Genie

Inspired by the Gender Gap Tracker developed by Simon Fraser University, at LA NACION's Machine Learning Lab we decided to develop an AI model to track the gender gap in news articles in Spanish.

🔗 View Project

My Image

We developed an AI model to track the gender gap in news articles in Spanish by identifying the feminine, masculine, or non-binary gender of sources and quotes in its original content.

We worked on building the model based on a Natural Language Processing (NLP) division of Artificial Intelligence, utilizing the Python language. For person recognition, we employed the Spacy library in Spanish.
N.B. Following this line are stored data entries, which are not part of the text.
/-- ★★ **THE ENTRYWISE NODE-A BLOCK AND THE REFERENCE-RUNG BLOCK OF THE N10 JUNCTION ARE JOINTLY INHABITED AT ONE ADMISSIBLE
REFERENCE PACKAGE** (A6 witness for forms 32 ∕ 51C, «NODE-A block + reference rung jointly»).  For every dimension bound `d_m`,
polydisc exponent `κ₁ ≥ 0` (the junction's `cp.κ₁`), mass `M > 0` and configuration size `α ≥ 0`: with `rf := nodeAPackage d_m κ₁ M α`
and `R₁ := α + 1` — `hrf : rf.Admissible`, `hR₁`, `hR₁R`, the four perturbative thresholds `hPσ hP₁ hAσ hA₁`, `hp`, `hη`, `hαR`,
the dominations `hεL hκL hKL hεA hκA hKA hmA`, the round letters `hKG hKCs` (at `K_G := K̄`, `K_Cs := 8∕m_{A,0}`); AND for EVERY site
torus `UT Nf` with `hKdim : ν ≤ rf.dm`, every cube index `□₀` and every `d₁`-collinear triple `x₀ z x₁` with gaps `≥ rf.Rσ` there are
NODE-A data `locF Δ₀ (ρΔ BΔ εΔ κΔ ηΔ μΔ M₁ rC) (mF c₀) J C KK X locN` meeting `hKX hEL hfibF hGJ hηΔ hηε hρε hP2 hCle hCsupp hμΔ hμε hμκ
hκεΔ hεP hkapP hKP hKK hKacc hKfar hKmult` READ AT `rf.R rf.εP rf.kapP rf.KbarP rf.m₀ rf.Rσ rf.nB` and `κ₁` (binder TEXT of module
32 :218–221, :239–275 with `(Z,t)` dropped), genuinely (a decorated entry; conditioned bond–copy entry `σ(□₀)·(e^{−7d₁(x₀,x₁)}∕rf.R)·u∕2`;
`Δ₀` not symmetric).  [cite: Balaban1988RG2Cluster, (1.11) p.5, (2.5)–(2.7) pp.12–13, p.15, (2.14)–(2.16) pp.15–16; Balaban1985BackgroundPropagators, (3.93) p.410, Thm 3.10 (3.107)–(3.108) p.416, Thm 3.12 p.423] -/
theorem entrywiseBlockRung_joint_nonvacuous (dm : ℕ) {κ₁ M α : ℝ} (hκ₁ : 0 ≤ κ₁) (hM : 0 < M) (hα : 0 ≤ α) :
    ∃ (rf : RefPackage) (R₁ KG KCs : ℝ), rf = nodeAPackage dm κ₁ M α ∧ R₁ = α + 1 ∧
      -- hrf hR₁ hR₁R
      rf.Admissible ∧ 0 < R₁ ∧ R₁ < rf.R ∧
      -- hPσ hP₁ hAσ hA₁
      8 * rf.KbarP * rf.cV₀ * Real.exp (-(rf.εP * rf.Rσ)) ≤ rf.m₀ ∧ 8 * rf.KbarP * rf.cV₀ * R₁ ≤ rf.m₀ * rf.R ∧
      8 * rf.KbarA * rf.cV * Real.exp (-(rf.εA * rf.Rσ)) ≤ rf.mA₀ ∧ 8 * rf.KbarA * rf.cV * R₁ ≤ rf.mA₀ * rf.R ∧
      -- hp hη hαR
      (rf.toWalkPackage R₁).PositiveRates ∧ rf.η ≤ (rf.toWalkPackage R₁).etaMax ∧ α < R₁ ∧
      -- hεL hκL hKL hεA hκA hKA hmA
      rf.εL ≤ rf.εP ∧ rf.kapL ≤ rf.kapP ∧ rf.KbarP ≤ rf.KbarL ∧ rf.εA ≤ rf.εP ∧ rf.kapA ≤ rf.kapP ∧ rf.KbarP ≤ rf.KbarA ∧
        rf.mA₀ ≤ rf.m₀ ∧
      -- hKG hKCs
      (rf.toWalkPackage R₁).Kbar ≤ KG ∧ 8 / rf.mA₀ ≤ KCs ∧
      -- the NODE-A block at this package, on every admissible torus ∕ triple (hKdim is the torus's `ν ≤ rf.dm`)
      (∀ {ν : ℕ} {Nf : Fin ν → ℕ} [∀ i, NeZero (Nf i)] {d N' : ℕ} (cube : TPt d N') {x₀ z x₁ : UT Nf},
        ν ≤ rf.dm → rf.Rσ ≤ tdist1 Nf x₀ z → rf.Rσ ≤ tdist1 Nf x₁ z →
        tdist1 Nf x₀ z + tdist1 Nf z x₁ ≤ tdist1 Nf x₀ x₁ →
        ∃ (locF : Unit ⊕ Unit → UT Nf) (Δ₀ : ℂ → Matrix (Unit ⊕ Unit) (Unit ⊕ Unit) ℂ)
          (ρΔ BΔ εΔ κΔ ηΔ μΔ M₁ rC : ℝ) (mF c₀ : ℕ)
          (J : (Unit ⊕ Unit) × (Unit ⊕ Unit) → Finset (TPt d N'))
          (C : Matrix (Unit ⊕ Unit) (Unit ⊕ Unit) ℝ)
          (KK : (TPt d N' → ℂ) → ℂ → Matrix (Unit ⊕ Unit) (Unit ⊕ Unit) ℂ)
          (X : Finset (UT Nf)) (locN : Unit ⊕ Unit → UT Nf),
          -- hKX
          X.Nonempty ∧
          -- hEL
          RawEntryLetters Δ₀ locF rf.R ρΔ BΔ ∧
          -- hfibF
          (∀ y : UT Nf, (Finset.univ.filter fun k => locF k = y).card ≤ mF) ∧
          -- hGJ
          GeodesicDecoration J locF X c₀ M₁ ∧
          -- hηΔ hηε hρε hP2
          0 < ηΔ ∧ ηΔ ≤ εΔ ∧ εΔ < ρΔ ∧ 2 * κ₁ ≤ ηΔ * M₁ ∧
          -- hCle hCsupp
          (∀ k i, |C k i| ≤ 1) ∧ (∀ k i, C k i ≠ 0 → tdist1 Nf (locF k) (locN i) ≤ rC) ∧
          -- hμΔ hμε hμκ hκεΔ
          0 < μΔ ∧ 2 * μΔ ≤ εΔ - ηΔ ∧ 2 * μΔ ≤ κΔ ∧ κΔ ≤ ρΔ - εΔ ∧
          -- hεP hkapP
          rf.εP ≤ εΔ - ηΔ - μΔ - μΔ ∧ rf.kapP ≤ κΔ - μΔ - μΔ ∧
          -- hKP
          (mF * B6.c0 1 μΔ ^ ν) * ((mF * B6.c0 1 μΔ ^ ν) * Real.exp ((ρΔ - ηΔ) * rC) *
              (Real.exp (κ₁ * (2 * c₀ : ℕ)) * (BΔ * (mF * mF + 1))) * B6.c0 1 μΔ ^ ν) *
              Real.exp ((ρΔ - ηΔ - μΔ) * rC) * B6.c0 1 μΔ ^ ν ≤ rf.KbarP ∧
          -- hKK
          (∀ σ u, KK σ u =
            ((C.map (algebraMap ℝ ℂ))ᵀ *
              sDecorate (fun ω : ((Unit ⊕ Unit) × (Unit ⊕ Unit)) ⊕ ((Unit ⊕ Unit) × (Unit ⊕ Unit)) =>
                  J (Sum.elim id id ω))
                (fun ω u => Sum.elim (fun ω => (1 / 2 : ℂ) • rawEntryTerm Δ₀ ω u)
                  (fun ω => (1 / 2 : ℂ) • (rawEntryTerm Δ₀ ω u)ᵀ) ω) σ u *
              C.map (algebraMap ℝ ℂ))) ∧
          -- hKacc
          (∀ v : Unit ⊕ Unit → ℂ, rf.m₀ * ∑ i, ‖v i‖ ^ 2 ≤ (∑ i, star (v i) * (KK 0 0 *ᵥ v) i).re) ∧
          -- hKfar
          (∀ k, ∀ z' ∈ X, rf.Rσ ≤ tdist1 Nf (locN k) z') ∧
          -- hKmult
          (∀ x : UT Nf, (Finset.univ.filter fun k => locN k = x).card ≤ rf.nB) ∧
          -- GENUINENESS
          (∃ ω, (J ω).Nonempty) ∧
          (∀ σ u, KK σ u (Sum.inl ()) (Sum.inr ()) =
            σ cube * (((Real.exp (-(7 * tdist1 Nf x₀ x₁)) / rf.R : ℝ) : ℂ) * u / 2)) ∧
          (∀ u : ℂ, u ≠ 0 → Δ₀ u (Sum.inl ()) (Sum.inr ()) ≠ Δ₀ u (Sum.inr ()) (Sum.inl ()))) := by
  obtain ⟨hR, hεL, hκL, hKL, hεP, hκP, hKP, hm₀, hεA, hκA, hKA, hmA, hη, hRσ, hnB, hdm⟩ := nodeAPackage_fields dm κ₁ M α
  have hT := tNodeA_pos (dm := dm) (κ₁ := κ₁) hM
  have hth := thresholds_nodeAPackage (dm := dm) (κ₁ := κ₁) hM hα
  have hrf := admissible_nodeAPackage (dm := dm) (κ₁ := κ₁) hM hα
  refine ⟨nodeAPackage dm κ₁ M α, α + 1, ((nodeAPackage dm κ₁ M α).toWalkPackage (α + 1)).Kbar,
    8 / (nodeAPackage dm κ₁ M α).mA₀, rfl, rfl, hrf, by linarith, ?_, hth.1, hth.2.1, hth.2.2.1, hth.2.2.2,
    positiveRates_nodeAPackage (α + 1), ?_, by linarith, ?_, ?_, ?_, ?_, ?_, ?_, ?_, le_rfl, le_rfl, ?_⟩
  · rw [hR]; nlinarith
  · rw [etaMax_nodeAPackage_indep, hη]
  · rw [hεL, hεP]
  · rw [hκL, hκP]
  · rw [hKL, hKP]
  · rw [hεA, hεP]
  · rw [hκA, hκP]
  · rw [hKA, hKP]
  · rw [hmA, hm₀]
  -- the NODE-A block at the package
  intro ν Nf _ d N' cube x₀ z x₁ hν h0 h1 hcol
  rw [hdm] at hν
  rw [hRσ] at h0 h1
  have hRpos : 0 < (nodeAPackage dm κ₁ M α).R := hrf.hR
  have hne : x₀ ≠ x₁ := ne_of_collinear hT h0 hcol
  refine ⟨loc2 x₀ x₁, fluctR M (nodeAPackage dm κ₁ M α).R (Real.exp (-(7 * tdist1 Nf x₀ x₁))), 7, M + 1, 4, 3, 1, 1,
    2 * κ₁ + 1, 0, 1, 1, deco x₀ x₁ z cube, 1, condOpR x₀ x₁ z cube M (nodeAPackage dm κ₁ M α).R
      (Real.exp (-(7 * tdist1 Nf x₀ x₁))), {z}, loc2 x₀ x₁,
    Finset.singleton_nonempty z, rawEntryLetters_fluctR hM.le hRpos x₀ x₁, fun y => fiber_loc2_le_one hne y,
    geodesicDecoration_deco cube x₀ x₁ z (by linarith), one_pos, by norm_num, by norm_num, by nlinarith, abs_one_apply_le,
    fun k i h => one_apply_range k i h, one_pos, by norm_num, by norm_num, by norm_num, ?_, ?_, ?_,
    fun σ u => condOpR_eq cube x₀ x₁ z M _ _ σ u, ?_, ?_, ?_, ⟨(Sum.inl (), Sum.inr ()), ?_⟩,
    fun σ u => condOpR_inl_inr cube hcol σ u () (), fun u hu => fluctR_not_symm hRpos (Real.exp_pos _) hu⟩
  · rw [hεP]; norm_num
  · rw [hκP]; norm_num
  · -- hKP: the left-hand side is (B)'s `kbarModel ν κ₁ (M+1)` verbatim
    rw [hKP]
    exact (le_of_eq (by unfold kbarModel; rfl)).trans (kbarModel_le_kbarNodeA (κ₁ := κ₁) hM.le hν)
  · intro v; rw [hm₀]; exact condOpR_accretive cube hT h0 h1 hcol v
  · intro k; rw [hRσ]; exact far_loc2 h0 h1 k
  · intro x; rw [hnB]; exact fiber_loc2_le_one hne x
  · rw [deco_inl_inr cube hcol]; exact Finset.singleton_nonempty _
The gender determination process involves consulting various databases and APIs that relate names to genders, such as Wikidata and RENAPER (National Registry of Persons of Argentina), which provided 50 million records through a request for access to public information (FOIA). Besides determining the gender of individuals, the tool also identifies quotations and verbs used.

My role

As the product owner of the project, I not only coordinated the overall development but was also actively involved in building the AI model. I collaborated closely with data scientists and developers to design and implement the Natural Language Processing algorithms, leveraging the Spacy library for Spanish language processing. My role encompassed both overseeing the project's progress and directly contributing to the creation of the model, ensuring its accuracy in determining gender and extracting relevant data from articles.

Impact

The impact of the Genie project has been significant in fostering gender awareness within the newsroom. Since its launch, the tool has been integrated into several editorial sections, including Community, Society, and Culture, among others. By processing over 66,000 articles and analyzing around 136,000 individuals by gender, the project has provided valuable insights into the gender balance of news coverage, helping journalists make data-driven decisions to improve representation and inclusivity in their reporting.